I am writing to formally raise concern regarding any proposed introduction of a dividend tax in Namibia.

While the objective of increasing government revenue is understood, introducing a dividend tax is likely to have adverse effects on investment, capital retention, and the broader economy.

Dividend taxes discourage investment by reducing the return on equity capital. This is particularly problematic in a developing economy such as Namibia’s, which relies heavily on private investment to stimulate job creation, industrialisation, and innovation.

According to the World Bank’s Doing Business reports (2020), economies that have introduced high dividend taxes have witnessed a slowdown in business confidence and foreign direct investment (FDI).
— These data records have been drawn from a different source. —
/-! ## The reduced last strict transform of a chain resolves, with its embedding exposed -/

/-- **The reduced iterated strict transform resolves — structured form.** Let `H` be integral, `ι₀ : H ⟶ P` a closed immersion
into a locally Noetherian scheme, and `(P', σ, S')` reached from `(P, 𝟙, range ι₀)` by a `Split.Chain` (finitely many blow-ups
in regular centres whose images avoid the generic point of `range ι₀`, `S'` the iterated strict transform). If the reduced
closed subscheme `Z` on `closure S'` is regular, then the closed immersion `j : Z ↪ P'` followed by `σ` factors through `ι₀` as
a morphism `ρ : Z → H` (`ρ ≫ ι₀ = j ≫ σ`) which is a resolution of singularities of `H` (proper, birational — `σ` is proper
and an isomorphism over an open containing the generic point, `S' = closure {ξ'}` — with regular source). The argument of
`Theorems.EquisingularLift.hasResolution_of_chain`, with the witnesses exposed. [folklore]
[cite: GortzWedhorn2020, Prop. 13.91 (3)] [cite: StacksProject, Tag 02NS] -/
theorem exists_resolution_of_chain (P P' H : Scheme.{0}) [IsLocallyNoetherian P] [IsIntegral H] (ι₀ : H ⟶ P)
    [IsClosedImmersion ι₀] (σ : P' ⟶ P) (S' : Set P') (hch : Chain P (Set.range ι₀) P' σ S')
    (hreg : Scheme.IsRegular (vanishingIdeal (⟨closure S', isClosed_closure⟩ : Closeds P')).subscheme) :
    ∃ ρ : (vanishingIdeal (⟨closure S', isClosed_closure⟩ : Closeds P')).subscheme ⟶ H,
      ρ ≫ ι₀ = (vanishingIdeal (⟨closure S', isClosed_closure⟩ : Closeds P')).subschemeι ≫ σ ∧ IsResolution ρ := by
  classical
  have hYcl : IsClosed (Set.range ι₀) := ι₀.isClosedEmbedding.isClosed_range
  have hgen : IsGenericPoint (ι₀ (genericPoint H)) (Set.range ι₀) := by
    have h := (genericPoint_spec H).image ι₀.continuous
    rwa [Set.image_univ, hYcl.closure_eq] at h
  set ξ : P := ι₀ (genericPoint H) with hξdef
  have hYξ : Set.range ι₀ = closure {ξ} := hgen.symm
  have hT : ξ ∉ {x : P | ¬ IsGenericPoint x (Set.range ι₀)} := by
    simp only [Set.mem_setOf_eq, not_not]
    exact hgen
  have hstruct : IsProper σ ∧ ∃ V : P.Opens,
      {x : P | ¬ IsGenericPoint x (Set.range ι₀)}ᶜ ⊆ (V : Set P) ∧ IsIso (σ ∣_ V) ∧
        ∃ ξ' : P', σ ξ' = ξ ∧ S' = closure {ξ'} := by
    refine hch (fun X' σ' Y' => IsProper σ' ∧ ∃ V : P.Opens,
      {x : P | ¬ IsGenericPoint x (Set.range ι₀)}ᶜ ⊆ (V : Set P) ∧ IsIso (σ' ∣_ V) ∧
        ∃ ξ' : X', σ' ξ' = ξ ∧ Y' = closure {ξ'}) ?_ ?_
    · -- no blow-up
      refine ⟨inferInstance, ⊤, by simp, ?_, ξ, rfl, hYξ⟩
      infer_instance
    · -- one more blow-up `τ : X'' ⟶ X'` along `C`, regular centre whose image avoids `ξ`
      intro X' X'' σ' Y' C τ hQ hτ _ hTC
      obtain ⟨hσ', V, hTV, hiso, ξ', hξ', hY'⟩ := hQ
      haveI := hσ'
      haveI : IsLocallyNoetherian X' := LocallyOfFiniteType.isLocallyNoetherian σ'
      haveI : IsProper τ := hτ.isProper
      have hclosed : IsClosed (σ' '' (C.support : Set X')) :=
        σ'.isClosedMap _ C.support.isClosed
      let V' : P.Opens := V ⊓ ⟨(σ' '' (C.support : Set X'))ᶜ, hclosed.isOpen_compl⟩
      have hV'V : V' ≤ V := inf_le_left
      have hTV' : {x : P | ¬ IsGenericPoint x (Set.range ι₀)}ᶜ ⊆ (V' : Set P) :=
        fun x hx => ⟨hTV hx, fun hx' => hx (hTC hx')⟩
      let Wc : X'.Opens := ⟨(C.support : Set X')ᶜ, C.support.isClosed.isOpen_compl⟩
      have hWc : IsIso (τ ∣_ Wc) := hτ.isIso_morphismRestrict disjoint_compl_left
      have hle : (Opens.map σ'.base).obj V' ≤ Wc := fun x hx hxC => hx.2 ⟨x, hxC, rfl⟩
      have hiso' : IsIso ((CategoryStruct.comp τ σ') ∣_ V') := by
        rw [morphismRestrict_comp]
        have i1 := isIso_morphismRestrict_of_le σ' hiso hV'V
        have i2 := isIso_morphismRestrict_of_le τ hWc hle
        exact @IsIso.comp_isIso _ _ _ _ _ _ _ i2 i1
      have hξ'C : ξ' ∉ (C.support : Set X') := fun h' => hT (hTC ⟨ξ', h', hξ'⟩)
      obtain ⟨ξ₂, hξ₂, huniq⟩ := existsUnique_preimage τ hWc (y := ξ') hξ'C
      have hfib : τ ⁻¹' {ξ'} = {ξ₂} := by
        ext z
        simp only [Set.mem_preimage, Set.mem_singleton_iff]
        exact ⟨fun hz => huniq z hz, fun hz => hz ▸ hξ₂⟩
      refine ⟨inferInstance, V', hTV', hiso', ξ₂,
        by rw [Scheme.Hom.comp_apply, hξ₂, hξ'], ?_⟩
      apply le_antisymm
      · refine closure_minimal ?_ isClosed_closure
        rintro x ⟨hxY, hxC⟩
        rw [hY'] at hxY
        have hx := preimage_closure_inter_subset τ hWc {ξ'} ⟨hxY, hxC⟩
        rwa [hfib] at hx
      · refine closure_mono (Set.singleton_subset_iff.mpr ?_)
        refine ⟨?_, ?_⟩
        · rw [hY']
          show τ ξ₂ ∈ closure {ξ'}
          rw [hξ₂]
          exact subset_closure rfl
        · show τ ξ₂ ∉ (C.support : Set X')
          rw [hξ₂]
          exact hξ'C
  obtain ⟨hσ, V, hTV, hiso, ξ', hξ', hY'⟩ := hstruct
  haveI := hσ
  set Z : Closeds P' := ⟨closure S', isClosed_closure⟩ with hZdef
  have hZ : (Z : Set P') = closure {ξ'} := by
    change closure S' = closure {ξ'}
    rw [hY', closure_closure]
  let j := (vanishingIdeal Z).subschemeι
  haveI : IsIntegral (vanishingIdeal Z).subscheme :=
    ComponentGluing.isIntegral_subscheme_vanishingIdeal Z (hZ ▸ isIrreducible_singleton.closure)
  have hrangej : Set.range j = closure {ξ'} := by
    rw [range_subschemeι, Scheme.IdealSheafData.coe_support_vanishingIdeal, hZ]
  have hker : ι₀.ker ≤ (CategoryStruct.comp j σ).ker := by
    have e1 : (CategoryStruct.comp j σ).ker = vanishingIdeal (.closure (σ '' (Z : Set P'))) := by
      rw [← map_vanishingIdeal]
      rfl
    rw [e1, ← le_support_iff_le_vanishingIdeal]
    have e2 : (ι₀.ker.support : Set P) = Set.range ι₀ := by
      rw [Scheme.Hom.support_ker, hYcl.closure_eq]
    rw [← SetLike.coe_subset_coe, e2, Closeds.closure]
    change closure (σ '' (Z : Set P')) ⊆ Set.range ι₀
    rw [hYξ, hZ]
    refine closure_minimal ((image_closure_subset_closure_image σ.continuous).trans ?_)
      isClosed_closure
    rw [Set.image_singleton, hξ']
  let ρ : (vanishingIdeal Z).subscheme ⟶ H := IsClosedImmersion.lift ι₀ (CategoryStruct.comp j σ) hker
  have hρ : CategoryStruct.comp ρ ι₀ = CategoryStruct.comp j σ :=
    IsClosedImmersion.lift_fac ι₀ (CategoryStruct.comp j σ) hker
  have hρapp : ∀ y, ι₀ (ρ y) = σ (j y) := fun y => by
    rw [← Scheme.Hom.comp_apply, hρ, Scheme.Hom.comp_apply]
  haveI : IsProper ρ := by
    have hc : IsProper (CategoryStruct.comp ρ ι₀) := by rw [hρ]; infer_instance
    exact MorphismProperty.of_postcomp (W := @AlgebraicGeometry.IsProper)
      (W' := @AlgebraicGeometry.IsSeparated) ρ ι₀ inferInstance hc
  let U : H.Opens := (Opens.map ι₀.base).obj V
  have hξV : ξ ∈ V := hTV hT
  have hηU : genericPoint H ∈ U := hξV
  obtain ⟨y₀, hy₀⟩ : ξ' ∈ Set.range j := by
    rw [hrangej]
    exact subset_closure rfl
  have hfibξ : σ ⁻¹' {ξ} = {ξ'} := by
    obtain ⟨x, -, huniq⟩ := existsUnique_preimage σ hiso hξV
    ext z
    simp only [Set.mem_preimage, Set.mem_singleton_iff]
    exact ⟨fun hz => (huniq z hz).trans (huniq ξ' hξ').symm, fun hz => hz ▸ hξ'⟩
  have hover : ∀ x : P', σ x ∈ Set.range ι₀ → σ x ∈ V → x ∈ closure {ξ'} := by
    intro x hx hxV
    rw [hYξ] at hx
    have hx' := preimage_closure_inter_subset σ hiso {ξ} ⟨hx, hxV⟩
    rwa [hfibξ] at hx'
  have hbir : IsBirational ρ := by
    refine ⟨U, ?_, ?_, ?_⟩
    · have hd : Dense ({genericPoint H} : Set H) := by
        rw [dense_iff_closure_eq]
        exact genericPoint_spec H
      exact hd.mono (Set.singleton_subset_iff.mpr hηU)
    · have hgen' : closure ({y₀} : Set (vanishingIdeal Z).subscheme) = Set.univ := by
        rw [j.isClosedEmbedding.isInducing.closure_eq_preimage_closure_image,
          Set.image_singleton, hy₀, ← hrangej, Set.preimage_range]
      have hd : Dense ({y₀} : Set (vanishingIdeal Z).subscheme) := by
        rw [dense_iff_closure_eq]
        exact hgen'
      refine hd.mono (Set.singleton_subset_iff.mpr ?_)
      change ι₀ (ρ y₀) ∈ V
      rw [hρapp, hy₀, hξ']
      exact hξV
    · haveI : IsClosedImmersion (ρ ∣_ U) := by
        have i1 : IsClosedImmersion ((CategoryStruct.comp j σ) ∣_ V) := by
          rw [morphismRestrict_comp]
          haveI := hiso
          exact (MorphismProperty.cancel_right_of_respectsIso
            @AlgebraicGeometry.IsClosedImmersion _ _).mpr
            (IsZariskiLocalAtTarget.restrict (inferInstanceAs (IsClosedImmersion j)) _)
        rw [← hρ, morphismRestrict_comp] at i1
        exact MorphismProperty.of_postcomp (W := @AlgebraicGeometry.IsClosedImmersion)
          (W' := @AlgebraicGeometry.IsSeparated) (ρ ∣_ U) (ι₀ ∣_ V) inferInstance i1
      haveI : AlgebraicGeometry.Surjective (ρ ∣_ U) := by
        refine ⟨fun u => ?_⟩
        have hu : ι₀ u.1 ∈ V := u.2
        obtain ⟨x, hx, -⟩ := existsUnique_preimage σ hiso hu
        have hxZ : x ∈ Set.range j := by
          rw [hrangej]
          exact hover x (hx ▸ Set.mem_range_self _) (hx ▸ hu)
        obtain ⟨y₁, rfl⟩ := hxZ
        have hρy₁ : ρ y₁ = u.1 := ι₀.isClosedEmbedding.injective (by rw [hρapp, hx])
        refine ⟨⟨y₁, show ρ y₁ ∈ U by rw [hρy₁]; exact u.2⟩, Subtype.ext ?_⟩
        rw [morphismRestrict_base_coe]
        exact hρy₁
      exact isIso_of_isClosedImmersion_of_surjective _
  exact ⟨ρ, hρ, ⟨inferInstance, hbir, hreg⟩⟩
Furthermore, empirical studies show that dividend taxation often leads to capital flight and tax avoidance, especially in economies with limited investment incentives.

Namibia already has a high overall tax burden compared to both global and regional peers. The top marginal personal income tax rate in Namibia stands at 37%, while corporate income tax remains fixed at 32% for non-mining entities. When compared to neighbouring Botswana (22%) and Zambia (30%), Namibia is significantly less competitive in attracting capital.

Moreover, it is important to highlight that dividend tax is effectively a second tax on the same profit. After a company pays corporate income tax on its profits, any dividends distributed to shareholders are subject to further taxation. This effectively increases the total tax burden on company profits. For example, assuming a corporate tax rate of 32% and a 10% dividend withholding tax with 50% of the profit after tax distributed as dividends:

· Profit before tax: N$ 1,000,000



· Corporate tax (32%): N$ 320,000



· Profit after tax: N$ 680,000



· Dividends distributed (50% of profit after tax): N$ 340,000



· Dividend tax (10% of dividends distributed): N$ 34,000



· Total tax paid (N$ 320,000 + N$ 34,000): N$ 354,000



· Effective tax rate (N$ 354,000 / N$ 1,000,000): 35.4%



This example clearly demonstrates that even with a lower corporate tax rate, the combined effect of corporate and dividend taxes results in a higher effective tax rate, which discourages investment and growth.

The introduction of an additional dividend tax would not only discourage domestic investment, but also place a heavier burden on small and medium enterprises (SMEs), which are already struggling under the weight of compliance costs, inflation, and interest rate volatility. These businesses are the backbone of Namibia’s economic diversification agenda, and taxing their limited returns could stifle entrepreneurial growth.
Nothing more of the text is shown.